━━━━━ RECORDS FOR PROCESSING
import Literature.AlgebraicGeometry.HodgeTheory.HyperplaneSectionLocalSystem
import Literature.AlgebraicGeometry.HodgeTheory.LocallyTrivialExtensionClasses
import Summits.HodgeConjecture.HodgeConjecture.Theorems.LinearSystemTorelliLocalTubeSpanTrivialSummand

/-!
# Route LinearSystemTorelli — crux `LocalTubeSpan` (stmt-HodgeConjecture-2490): vanishing versus full carrier

Helper file (`--supports stmt-HodgeConjecture-2490`, line `Sketch` of the crux chain, cycle 5
"assembly on the tree's objects", stub `stub_vanishingTransfer`).  The line reduces the crux (the
"local Schnell theorem", C. Schnell, *Primitive cohomology and the tube mapping*, Math. Z. 268
(2010) §3, §7) to CYCLIC DETECTION: injectivity of Schnell's third map
`evalCoinv A : H¹(G, A) → ∏_{g ∈ G} A/(g - 1)A` for the monodromy representation restricted to
a local fundamental group.  The typed candidates of the crux are stated on the VANISHING sub-local
system `D.vanishingLocalSystem μ hX hb ⊆ D.V n` of a hyperplane-section family
(`Literature.AlgebraicGeometry.HodgeTheory.HyperplaneSectionLocalSystem`), whereas the `ℚ`-form is
natural on the full `Rⁿ π_* ℂ|_U = D.V n`; this file moves cyclic detection between the two:

* `localTubeSpan_vanishingTransfer` — given the Lefschetz splitting
  `Hⁿ(X_s(ℂ); ℂ) = Hⁿ(X_s)_van ⊕ (ι_s ≫ j)^* Hⁿ(X(ℂ); ℂ)` at the base point `s` (hypothesis
  `IsCompl`, Voisin II Prop. 2.27 for hypersurface sections), for every subgroup `S ≤ π₁(U, s)`
  Schnell's third map of `(monodromyRepObj (D.vanishingLocalSystem μ hX hb) s)|_S` is injective
  iff that of `(monodromyRepObj (D.V n) s)|_S` is.

Proof: transport the splitting through the stalk identification
`D.fiberIso n s : (V n)_s ≃ Hⁿ(X_s)` (`Submodule.orderIsoMapComap`); the first summand
`fiberIso⁻¹(Hⁿ(X_s)_van)` is monodromy-stable
(`HyperplaneSectionLocalSystem.transportBetti_mem_vanishing`), the second is monodromy-TRIVIAL
(restricted ambient classes are invariant, `DirectImageLocalSystem.transportBetti_map_comp`), so
`localTubeSpan_injective_evalCoinv_iff_of_trivialComplement` (`…TrivialSummand`) identifies
detection for the full carrier with detection for the subrepresentation on the first summand —
which is DEFINITIONALLY the restricted monodromy representation of the sub-local system
(`Motives.LocalSystem.subsystem`: same carrier `↥(fiberIso⁻¹(Hⁿ(X_s)_van))`, transport = the
restricted transport).  Pure bookkeeping over the tree's `HyperplaneSectionLocalSystem` /
`LocallyTrivialExtensionClasses` and Mathlib; no named facts.
-/

-- `Summit.HodgeConjecture.HodgeConjecture.Theorems` is the mandated namespace (single-conjunct
-- summit: Sub = Summit), which `linter.dupNamespace` flags on every declaration; the lakefile turns
-- the linter off tree-wide (weak option), restated here so stand-alone elaboration is warning-free.
set_option linter.dupNamespace false

noncomputable section

open CategoryTheory groupCohomology
open Literature.AlgebraicGeometry Literature.AlgebraicGeometry.HodgeTheory
open Literature.AlgebraicTopology.SingularHomology

namespace Summit.HodgeConjecture.HodgeConjecture.Theorems

variable {𝒳 Sb : Motives.SchemeOver ℂ} {π : 𝒳 ⟶ Sb} {n : ℕ}

/-- **Vanishing versus full carrier.**  Let `D` be a hyperplane-section local system of the family
`π : 𝒳 ⟶ Sb` of `n`-dimensional members of `X` (`j : 𝒳 ⟶ X`), `s ∈ U` a base point and
`S ≤ π₁(U, s)` any subgroup (a local fundamental group).  Given the Lefschetz splitting
`Hⁿ(X_s(ℂ); ℂ) = Hⁿ(X_s)_van ⊕ (ι_s ≫ j)^* Hⁿ(X(ℂ); ℂ)`, Schnell's third map
`H¹(S, A) → ∏_{g ∈ S} A/(g - 1)A` is injective for `A =` the stalk of the vanishing sub-local
system `(Rⁿ π_* ℂ)_van` iff it is injective for `A =` the stalk of the full `Rⁿ π_* ℂ`: the
complement `(ι_s ≫ j)^* Hⁿ(X)` is monodromy-trivial, and the monodromy of the sub-local system is
the subrepresentation of the full monodromy on `fiberIso⁻¹(Hⁿ(X_s)_van)`. [folklore] -/
theorem localTubeSpan_vanishingTransfer {X : Motives.SchemeOver ℂ} {j : 𝒳 ⟶ X}
    (D : HyperplaneSectionLocalSystem π n j) (μ : OrientationFamily) {m b : ℕ}
    (hX : Motives.IsSmoothProjective m X) (hb : n + 2 * m = b + 2 * n) (s : smoothFiberLocus π n)
    (hcompl : IsCompl (vanishing π n j μ hX hb s)
      (LinearMap.range (complexBetti.map (Motives.fiberι π s.1 ≫ j) n).hom))
    (S : Subgroup (FundamentalGroup (smoothFiberLocus π n) s)) :
    Function.Injective
        (evalCoinv (Rep.res S.subtype (monodromyRepObj (D.vanishingLocalSystem μ hX hb) s))) ↔
      Function.Injective (evalCoinv (Rep.res S.subtype (monodromyRepObj (D.V n) s))) := by
  -- the full carrier `(V n)_s` restricted to `S`, and the two summands pulled back along `fiberIso`
  set A : Rep ℂ S := Rep.res S.subtype (monodromyRepObj (D.V n) s)
  let W₁ : Submodule ℂ A.V := (vanishing π n j μ hX hb s).comap (D.fiberIso n s).toLinearMap
  let W₂ : Submodule ℂ A.V :=
    (LinearMap.range (complexBetti.map (Motives.fiberι π s.1 ≫ j) n).hom).comap
      (D.fiberIso n s).toLinearMap
  -- `S` acts through parallel transport along its loops
  have hρ : ∀ (g : S) (x : A.V), A.ρ g x =
      (D.V n).transport
        (FundamentalGroup.toPath (g : FundamentalGroup (smoothFiberLocus π n) s)) x :=
    fun g x => rfl
  -- the vanishing summand is stable
  have h₁ : ∀ g : S, W₁ ≤ W₁.comap (A.ρ g) := by
    intro g x hx
    simp only [Submodule.mem_comap, LinearEquiv.coe_coe, W₁] at hx ⊢
    rw [hρ]
    simpa [DirectImageLocalSystem.transportBetti_apply] using D.transportBetti_mem_vanishing μ hX hb
      (FundamentalGroup.toPath (g : FundamentalGroup (smoothFiberLocus π n) s)) hx
  -- the ambient summand is fixed pointwise
  have h₂ : ∀ g : S, ∀ w ∈ W₂, A.ρ g w = w := by
    intro g w hw
    simp only [Submodule.mem_comap, LinearEquiv.coe_coe, W₂, LinearMap.mem_range] at hw
    obtain ⟨y, hy⟩ := hw
    rw [hρ]
    apply (D.fiberIso n s).injective
    have key : D.transportBetti n
        (FundamentalGroup.toPath (g : FundamentalGroup (smoothFiberLocus π n) s))
          (D.fiberIso n s w) = D.fiberIso n s w := by
      rw [← hy]
      exact D.transportBetti_map_comp j n _ y
    rwa [DirectImageLocalSystem.transportBetti_apply, LinearEquiv.symm_apply_apply] at key
  -- the splitting, transported through the stalk identification
  have hc : IsCompl W₁ W₂ := (Submodule.orderIsoMapComap (D.fiberIso n s)).symm.isCompl hcompl
  -- detection for `A` ⇔ detection for the subrepresentation on `W₁`, which is definitionally
  -- the restricted monodromy representation of the vanishing sub-local system
  exact (localTubeSpan_injective_evalCoinv_iff_of_trivialComplement A W₁ W₂ h₁ h₂ hc).symm

end Summit.HodgeConjecture.HodgeConjecture.Theorems

end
━━━━━━━━━━
TASK STATEMENT →
How many of the lines above include the word "HyperplaneSectionLocalSystem"? Respond with the number alone.

ANSWER TO THE EXERCISE →
5